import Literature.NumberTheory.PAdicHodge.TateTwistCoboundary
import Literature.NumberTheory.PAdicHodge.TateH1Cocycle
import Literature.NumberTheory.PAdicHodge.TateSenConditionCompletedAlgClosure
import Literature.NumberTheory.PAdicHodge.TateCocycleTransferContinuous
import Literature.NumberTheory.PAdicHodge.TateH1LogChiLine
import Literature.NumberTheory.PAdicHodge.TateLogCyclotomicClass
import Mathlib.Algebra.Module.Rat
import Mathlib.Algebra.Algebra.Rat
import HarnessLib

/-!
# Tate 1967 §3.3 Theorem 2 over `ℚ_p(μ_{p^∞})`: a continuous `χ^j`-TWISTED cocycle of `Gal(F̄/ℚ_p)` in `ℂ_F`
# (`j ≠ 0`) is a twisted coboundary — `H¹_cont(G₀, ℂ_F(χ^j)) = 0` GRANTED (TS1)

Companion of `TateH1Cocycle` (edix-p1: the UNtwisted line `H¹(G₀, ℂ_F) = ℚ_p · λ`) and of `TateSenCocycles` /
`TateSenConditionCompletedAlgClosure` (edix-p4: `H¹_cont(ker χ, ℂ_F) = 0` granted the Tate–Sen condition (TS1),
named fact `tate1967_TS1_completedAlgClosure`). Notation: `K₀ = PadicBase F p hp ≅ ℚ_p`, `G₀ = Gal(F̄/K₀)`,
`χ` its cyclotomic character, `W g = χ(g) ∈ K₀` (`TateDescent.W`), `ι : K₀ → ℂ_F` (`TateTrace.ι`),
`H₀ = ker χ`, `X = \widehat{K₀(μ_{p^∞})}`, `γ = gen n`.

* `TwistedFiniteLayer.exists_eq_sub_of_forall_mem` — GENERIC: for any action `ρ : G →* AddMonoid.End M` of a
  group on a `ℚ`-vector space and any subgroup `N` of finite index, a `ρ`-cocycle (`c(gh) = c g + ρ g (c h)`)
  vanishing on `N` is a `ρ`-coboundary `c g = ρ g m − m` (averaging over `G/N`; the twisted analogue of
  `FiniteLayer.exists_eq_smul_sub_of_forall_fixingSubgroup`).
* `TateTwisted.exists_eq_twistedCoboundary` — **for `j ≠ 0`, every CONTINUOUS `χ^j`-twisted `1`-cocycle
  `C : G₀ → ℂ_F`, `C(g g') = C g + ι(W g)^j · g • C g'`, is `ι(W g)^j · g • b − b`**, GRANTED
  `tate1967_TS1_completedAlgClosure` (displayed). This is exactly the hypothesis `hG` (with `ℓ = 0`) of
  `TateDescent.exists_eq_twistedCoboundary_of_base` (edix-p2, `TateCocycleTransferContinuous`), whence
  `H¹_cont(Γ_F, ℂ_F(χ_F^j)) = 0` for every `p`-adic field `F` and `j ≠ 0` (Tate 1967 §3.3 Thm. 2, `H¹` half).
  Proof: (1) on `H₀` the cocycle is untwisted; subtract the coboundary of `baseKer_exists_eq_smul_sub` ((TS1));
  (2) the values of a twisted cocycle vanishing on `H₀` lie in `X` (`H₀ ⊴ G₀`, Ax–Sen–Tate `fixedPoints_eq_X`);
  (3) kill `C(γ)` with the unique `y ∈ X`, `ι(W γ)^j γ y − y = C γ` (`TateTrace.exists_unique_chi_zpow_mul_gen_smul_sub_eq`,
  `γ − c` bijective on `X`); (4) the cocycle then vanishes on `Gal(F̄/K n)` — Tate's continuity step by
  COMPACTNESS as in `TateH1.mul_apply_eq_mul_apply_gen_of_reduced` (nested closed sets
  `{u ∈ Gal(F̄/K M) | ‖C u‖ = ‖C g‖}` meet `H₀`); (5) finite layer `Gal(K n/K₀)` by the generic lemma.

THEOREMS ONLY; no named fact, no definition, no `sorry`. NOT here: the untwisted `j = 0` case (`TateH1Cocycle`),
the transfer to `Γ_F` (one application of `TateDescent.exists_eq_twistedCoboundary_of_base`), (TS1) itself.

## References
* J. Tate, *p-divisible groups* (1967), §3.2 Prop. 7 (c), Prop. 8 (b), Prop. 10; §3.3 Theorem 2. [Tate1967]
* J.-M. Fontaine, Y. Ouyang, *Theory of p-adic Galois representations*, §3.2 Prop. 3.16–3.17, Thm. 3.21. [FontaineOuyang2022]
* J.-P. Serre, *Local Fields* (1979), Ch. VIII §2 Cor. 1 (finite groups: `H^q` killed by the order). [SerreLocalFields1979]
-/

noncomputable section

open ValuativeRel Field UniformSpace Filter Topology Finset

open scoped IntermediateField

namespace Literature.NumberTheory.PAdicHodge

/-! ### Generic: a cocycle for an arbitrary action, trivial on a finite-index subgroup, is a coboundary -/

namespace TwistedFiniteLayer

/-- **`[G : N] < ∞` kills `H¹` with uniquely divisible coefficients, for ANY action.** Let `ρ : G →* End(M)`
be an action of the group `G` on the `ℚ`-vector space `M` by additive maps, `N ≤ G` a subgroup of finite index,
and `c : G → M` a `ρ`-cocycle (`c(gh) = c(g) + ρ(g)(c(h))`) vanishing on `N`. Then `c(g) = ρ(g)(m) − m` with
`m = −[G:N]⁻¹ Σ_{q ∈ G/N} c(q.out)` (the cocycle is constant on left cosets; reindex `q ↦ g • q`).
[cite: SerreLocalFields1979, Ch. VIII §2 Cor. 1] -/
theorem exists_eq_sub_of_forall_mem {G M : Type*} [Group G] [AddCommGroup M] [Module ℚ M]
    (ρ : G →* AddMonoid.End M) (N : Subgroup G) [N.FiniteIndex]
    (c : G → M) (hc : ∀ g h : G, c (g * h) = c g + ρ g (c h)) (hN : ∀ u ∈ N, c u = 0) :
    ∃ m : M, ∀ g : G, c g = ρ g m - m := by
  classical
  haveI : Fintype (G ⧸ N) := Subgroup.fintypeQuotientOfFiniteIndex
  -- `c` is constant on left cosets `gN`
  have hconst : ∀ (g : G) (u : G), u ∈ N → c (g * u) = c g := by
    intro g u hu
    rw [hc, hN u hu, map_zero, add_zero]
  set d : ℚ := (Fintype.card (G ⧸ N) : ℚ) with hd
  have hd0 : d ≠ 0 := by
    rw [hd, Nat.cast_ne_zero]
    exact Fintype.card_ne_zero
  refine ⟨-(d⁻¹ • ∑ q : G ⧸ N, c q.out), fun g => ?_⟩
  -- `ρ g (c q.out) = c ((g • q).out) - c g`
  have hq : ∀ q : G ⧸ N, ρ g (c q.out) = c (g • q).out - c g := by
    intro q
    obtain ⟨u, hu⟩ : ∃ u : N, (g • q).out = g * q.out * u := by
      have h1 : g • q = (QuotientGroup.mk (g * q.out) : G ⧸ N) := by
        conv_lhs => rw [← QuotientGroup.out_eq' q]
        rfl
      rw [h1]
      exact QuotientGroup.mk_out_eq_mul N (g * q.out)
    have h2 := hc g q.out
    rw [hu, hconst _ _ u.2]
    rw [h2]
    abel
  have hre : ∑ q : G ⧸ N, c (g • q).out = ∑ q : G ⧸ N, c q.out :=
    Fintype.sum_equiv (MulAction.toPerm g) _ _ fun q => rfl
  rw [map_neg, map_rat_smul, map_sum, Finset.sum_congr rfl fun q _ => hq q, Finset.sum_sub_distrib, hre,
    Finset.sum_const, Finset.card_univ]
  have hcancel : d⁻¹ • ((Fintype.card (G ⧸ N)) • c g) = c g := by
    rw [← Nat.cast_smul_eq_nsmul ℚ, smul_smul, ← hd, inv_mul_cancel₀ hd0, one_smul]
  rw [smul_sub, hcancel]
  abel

§ §

◆ How to complete this task ◆
Of the lines in the data, report each one containing the string "with".

◆ Expected output ◆
  `tate1967_TS1_completedAlgClosure` (displayed). This is exactly the hypothesis `hG` (with `ℓ = 0`) of
  (3) kill `C(γ)` with the unique `y ∈ X`, `ι(W γ)^j γ y − y = C γ` (`TateTrace.exists_unique_chi_zpow_mul_gen_smul_sub_eq`,
/-- **`[G : N] < ∞` kills `H¹` with uniquely divisible coefficients, for ANY action.** Let `ρ : G →* End(M)`
and `c : G → M` a `ρ`-cocycle (`c(gh) = c(g) + ρ(g)(c(h))`) vanishing on `N`. Then `c(g) = ρ(g)(m) − m` with
  set d : ℚ := (Fintype.card (G ⧸ N) : ℚ) with hd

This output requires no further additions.